Nihon Kohden Has A Solid Track Record

The company has been paying a dividend for a long time, and it has been quite stable which gives us confidence in the future dividend potential. Since 2014, the annual payment back then was ¥26.00, compared to the most recent full-year payment of ¥61.00. This works out to be a compound annual growth rate (CAGR) of approximately 8.9% a year over that time. The growth of the dividend has been pretty reliable, so we think this can offer investors some nice additional income in their portfolio.

The Dividend Looks Likely To Grow

The company's investors will be pleased to have been receiving dividend income for some time. Nihon Kohden has seen EPS rising for the last five years, at 11% per annum. A low payout ratio and decent growth suggests that the company is reinvesting well, and it also has plenty of room to increase the dividend over time.

In Summary

Overall, while it's not great to see that the dividend has been cut, we think the company is now in a good position to make consistent payments going into the future. The payments look okay by most measures, the lack of cash flow could definitely cause problems for them in the future. The payment isn't stellar, but it could make a decent addition to a dividend portfolio.

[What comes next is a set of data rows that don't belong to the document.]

import Literature.AnabelianGeometry.SemiGraphs.TemperedFixedLocusBaseImages
import Mathlib.Data.Set.Card
import HarnessLib

/-!
# [SemiAnbd] Thm 3.7 (iii) beyond finite `𝔾`: the compatible fixed system from EVENTUALLY FINITE IMAGES of the fixed loci

Mochizuki, *Semi-graphs of anabelioids*, Publ. RIMS **42** (2006), §3, Theorem 3.7 (iii), manuscript
p. 41 ("we may assume that there exists a compatible system of vertices of `𝒢_{∞,j}`, for `j ∈ J`, each
of which is fixed by `H`"; Comments (2020) (6)(b): "each of the nonempty sets `E_{j,i}`, for `i`
sufficiently large relative to `j`, is of cardinality 1 … this implies that each intersection
`E_{j,∞} := ⋂_{i ≥ j} E_{j,i}` is of cardinality 1") [cite: MochizukiSemiAnbd2006, Thm 3.7(iii) p.41].

PROOF-ONLY (cell abc-iut, layer L3, GAP row G-t6g3-2b, sub-row G2·E1-V / E1-V-tor; seat
abc-iut-w6-d066; no definition, no new named fact).  abc-iut-w4-d080's Kőnig step
(`VerticialLevelData.hfix_of_finite_fixed_over`, `TemperedFixedSystemOfFiniteFibres.lean`) asks the
`C`-fixed tree vertices over a persistent base vertex to be FINITE at every level — which fails in the
«torsor / drift» regime (a compact `C` centralising a nontrivial deck transformation fixes a bi-infinite
geodesic at that level).  Print's own mechanism is weaker and survives that regime: what must be small is
not the fixed locus `V_i` of a level but its IMAGE `V_{j,i}` at a FIXED lower level `j` for `i ≫ j`.  This
file isolates exactly that:

* `VerticialLevelData.fixedLocus_image_antitone` — the images at level `j` of the `C`-fixed loci of the
  levels `k ≥ j` DECREASE with `k`;
* `VerticialLevelData.hfix_of_eventually_finite_images` — if for every level `j` the image at `j` of the
  `C`-fixed locus of SOME level `k ≥ j` is finite (hence of all higher ones), then a compact `C` fixes a
  compatible system of tree vertices (`hfix` of (FIX∞)): the images from high levels form, inside that
  finite set, a directed decreasing family of nonempty finite sets, so they stabilise; the stable image is a
  nonempty finite trans-stable family of `C`-fixed vertices, and abc-iut-w4-d080's
  `hfix_of_finite_fixed_family` (Kőnig over the directed levels) applies.

Desk input it is meant to serve (memo `THM37iii-LOCFIN-PERSISTENCE.md` of this seat, NOT claimed in
kernel): at a LOCALLY FINITE `𝔾` with a persistent base vertex the images `V_{j,k}`, `k ≫ j`, lie inside
ONE closed edge of `𝒢_{∞,j}` (print's subjoint/estrangement argument localised), so the hypothesis below
holds there.  At abc-iut-w4-d075's `𝒢⋆` the hypothesis fails at the centre (infinite images) although
`hfix` holds — nothing false is asserted.  Nothing here bears on [IUTchIII] Cor. 3.12.
-/

namespace Literature.AnabelianGeometry.SemiGraphs

namespace ProfiniteSemiGraph

namespace VerticialLevelData

open CategoryTheory Topology

universe v u

variable {𝒢 : ProfiniteSemiGraph.{u}} {c : TemperedPiChart 𝒢} (D : VerticialLevelData.{v} 𝒢 c)

/-- **The level-`j` images of the fixed loci decrease along the tower** ("`E_{j,i₁} ⊆ E_{j,i₂} ⊆ E_j`
for `i₁ ≥ i₂`", Comments (2020) (6)): for `j ≤ k ≤ k'` the image under `trans : 𝒢_{∞,k'} → 𝒢_{∞,j}` of
the `C`-fixed vertices of level `k'` lies in the image of the `C`-fixed vertices of level `k` (the
transition `𝒢_{∞,k'} → 𝒢_{∞,k}` is equivariant and the transitions compose).
[cite: MochizukiSemiAnbd2006, Thm 3.7(iii) p.41] -/
theorem fixedLocus_image_antitone (C : Subgroup c.G) ⦃j k k' : D.J⦄ (hjk : j ≤ k) (hkk' : k ≤ k') :
    (D.trans (hjk.trans hkk')).vertexMap ''
        {x : (D.tree k').Vertex | ∀ g ∈ C, (D.act k' g).hom.vertexMap x = x} ⊆
      (D.trans hjk).vertexMap '' {x : (D.tree k).Vertex | ∀ g ∈ C, (D.act k g).hom.vertexMap x = x} := by
  rintro _ ⟨x, hx, rfl⟩
  refine ⟨(D.trans hkk').vertexMap x, fun g hg => ?_, ?_⟩
  · rw [← D.trans_act_vertexMap hkk' g x, hx g hg]
  · rw [D.trans_vertexMap_comp hjk hkk' x]

/-- **`hfix` from eventually finite images** (print p. 41 / Comments (2020) (6)(b), the compatibility
step in the form that survives infinite fixed loci): let `C` be a compact subgroup of `π₁^temp(𝒢)` such
that for every level `j` there is a level `k ≥ j` whose `C`-fixed locus has FINITE image in `𝒢_{∞,j}`.
Then `C` fixes a compatible system of vertices of the trees `𝒢_{∞,j}` — the clause `hfix` of (FIX∞).
Proof: at each `j` the images from the levels above such a `k` form a directed decreasing family of
nonempty (`fixedLocus_nonempty`) finite sets, hence one of minimal cardinality is contained in all of
them; these stable images are `C`-fixed, finite, nonempty and mapped into each other by the transition
maps, so abc-iut-w4-d080's Kőnig step `hfix_of_finite_fixed_family` yields the compatible system.
[cite: MochizukiSemiAnbd2006, Thm 3.7(iii) p.41] -/
theorem hfix_of_eventually_finite_images (C : Subgroup c.G) (hC : IsCompact (C : Set c.G))
    (hfin : ∀ j : D.J, ∃ (k : D.J) (h : j ≤ k),
      ((D.trans h).vertexMap '' {x : (D.tree k).Vertex | ∀ g ∈ C, (D.act k g).hom.vertexMap x = x}).Finite) :
    ∃ x : ∀ j, (D.tree j).Vertex, (∀ ⦃i j : D.J⦄ (h : i ≤ j), (D.trans h).vertexMap (x j) = x i) ∧
      ∀ g ∈ C, ∀ j, (D.act j g).hom.vertexMap (x j) = x j := by
  classical
  -- the `C`-fixed locus of level `k` and its image at a level `j ≤ k`
  let Fix : ∀ k : D.J, Set (D.tree k).Vertex :=
    fun k => {x : (D.tree k).Vertex | ∀ g ∈ C, (D.act k g).hom.vertexMap x = x}
  let img : ∀ ⦃j k : D.J⦄, j ≤ k → Set (D.tree j).Vertex :=
    fun j k h => (D.trans h).vertexMap '' Fix k
  have img_anti : ∀ ⦃j k k' : D.J⦄ (hjk : j ≤ k) (hkk' : k ≤ k'),
      img (hjk.trans hkk') ⊆ img hjk :=
    fun j k k' hjk hkk' => D.fixedLocus_image_antitone C hjk hkk'
  have img_ne : ∀ ⦃j k : D.J⦄ (h : j ≤ k), (img h).Nonempty := fun j k h => by
    obtain ⟨x, hx⟩ := D.fixedLocus_nonempty C hC k
    exact ⟨_, x, hx, rfl⟩
  -- at each level `j`, a level `k₁ j ≥ j` whose image is contained in every image
  have hstab : ∀ j : D.J, ∃ (k₁ : D.J) (h₁ : j ≤ k₁), (img h₁).Finite ∧
      ∀ (k : D.J) (h : j ≤ k), img h₁ ⊆ img h := by
    intro j
    obtain ⟨k₀, h₀, hfin₀⟩ := hfin j
    -- cardinalities of the (finite) images from the levels above `k₀`
    have hP : ∃ n : ℕ, ∃ (k : D.J) (hk : k₀ ≤ k), (img (h₀.trans hk)).ncard = n :=
      ⟨_, k₀, le_refl _, rfl⟩
    let n := Nat.find hP
    obtain ⟨k₁, hk₁, hn⟩ : ∃ (k : D.J) (hk : k₀ ≤ k), (img (h₀.trans hk)).ncard = n := Nat.find_spec hP
    have hfin₁ : (img (h₀.trans hk₁)).Finite := hfin₀.subset (img_anti h₀ hk₁)
    refine ⟨k₁, h₀.trans hk₁, hfin₁, fun k h => ?_⟩
    obtain ⟨k', hkk', hk₁k'⟩ := exists_ge_ge k k₁
    -- the image from `k'` sits inside the image from `k₁`, is finite, and has no smaller cardinality
    have hsub : img (h₀.trans (hk₁.trans hk₁k')) ⊆ img (h₀.trans hk₁) := img_anti (h₀.trans hk₁) hk₁k'
    have hle : n ≤ (img (h₀.trans (hk₁.trans hk₁k'))).ncard :=
      Nat.find_min' hP ⟨k', hk₁.trans hk₁k', rfl⟩
    have heq : img (h₀.trans (hk₁.trans hk₁k')) = img (h₀.trans hk₁) :=
      Set.eq_of_subset_of_ncard_le hsub (hn ▸ hle) hfin₁
    -- hence the image from `k₁` equals the image from `k'`, which lies in the image from `k`
    have e₁ : (h₀.trans (hk₁.trans hk₁k') : j ≤ k') = (h.trans hkk' : j ≤ k') := rfl
    rw [← heq, e₁]
    exact img_anti h hkk'
  -- the stable images: a nonempty finite trans-stable family of `C`-fixed vertices
  choose k₁ h₁ hfin₁ hmin using hstab
  refine D.hfix_of_finite_fixed_family C (fun j => img (h₁ j)) ?_ ?_ ?_ ?_
  · -- `C`-fixed: images of fixed vertices are fixed (equivariance)
    rintro j _ ⟨x, hx, rfl⟩ g hg
    rw [← D.trans_act_vertexMap (h₁ j) g x, hx g hg]
  · exact fun j => img_ne (h₁ j)
  · exact fun j => hfin₁ j
  · -- trans-stable: `trans_{ij}` maps the stable image at `j` into every image at `i`, in particular
    -- into the stable one
    rintro i j hij _ ⟨x, hx, rfl⟩
    have hmem : (D.trans hij).vertexMap ((D.trans (h₁ j)).vertexMap x) ∈ img (hij.trans (h₁ j)) := by
      rw [D.trans_vertexMap_comp hij (h₁ j) x]
      exact ⟨x, hx, rfl⟩
    obtain ⟨k', hk', hk₁'⟩ := exists_ge_ge (k₁ j) (k₁ i)
    -- `img_i(k₁ j) ⊇`? no: use minimality at `i`: `img (h₁ i) ⊆ img (hij.trans (h₁ j))` is the wrong way;
    -- instead push the point up to `k'` is impossible, so argue via minimality: the stable image at `i` is
    -- contained in `img_i(k₁ j)`, and we need membership of our point in the stable image at `i`.
    -- Minimality gives `img (h₁ i) ⊆ img (hij.trans (h₁ j))`; for the converse inclusion needed here we
    -- use that the stable image at `j` is itself the image from ANY higher level `k'`.
    have hxj : (D.trans (h₁ j)).vertexMap x ∈ img ((h₁ j).trans hk') := by
      -- `img (h₁ j) ⊆ img ((h₁ j).trans hk')` by minimality at `j`, and our point lies in `img (h₁ j)`
      exact hmin j k' ((h₁ j).trans hk') ⟨x, hx, rfl⟩
    obtain ⟨y, hy, hyx⟩ := hxj
    -- now `trans_{ij} (trans_{j k'} y) = trans_{i k'} y = trans_{i, k₁ i} (trans_{k₁ i, k'} y)`
    refine ⟨(D.trans hk₁').vertexMap y, fun g hg => ?_, ?_⟩
    · rw [← D.trans_act_vertexMap hk₁' g y, hy g hg]
    · rw [D.trans_vertexMap_comp (h₁ i) hk₁' y, ← hyx, D.trans_vertexMap_comp hij ((h₁ j).trans hk') y]

end VerticialLevelData

end ProfiniteSemiGraph

end Literature.AnabelianGeometry.SemiGraphs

It's important to note that companies having a consistent dividend policy will generate greater investor confidence than those having an erratic one. However, there are other things to consider for investors when analysing stock performance. Earnings growth generally bodes well for the future value of company dividend payments. See if the 5 Nihon Kohden analysts we track are forecasting continued growth with our free report on analyst estimates for the company. If you are a dividend investor, you might also want to look at our curated list of high yield dividend stocks.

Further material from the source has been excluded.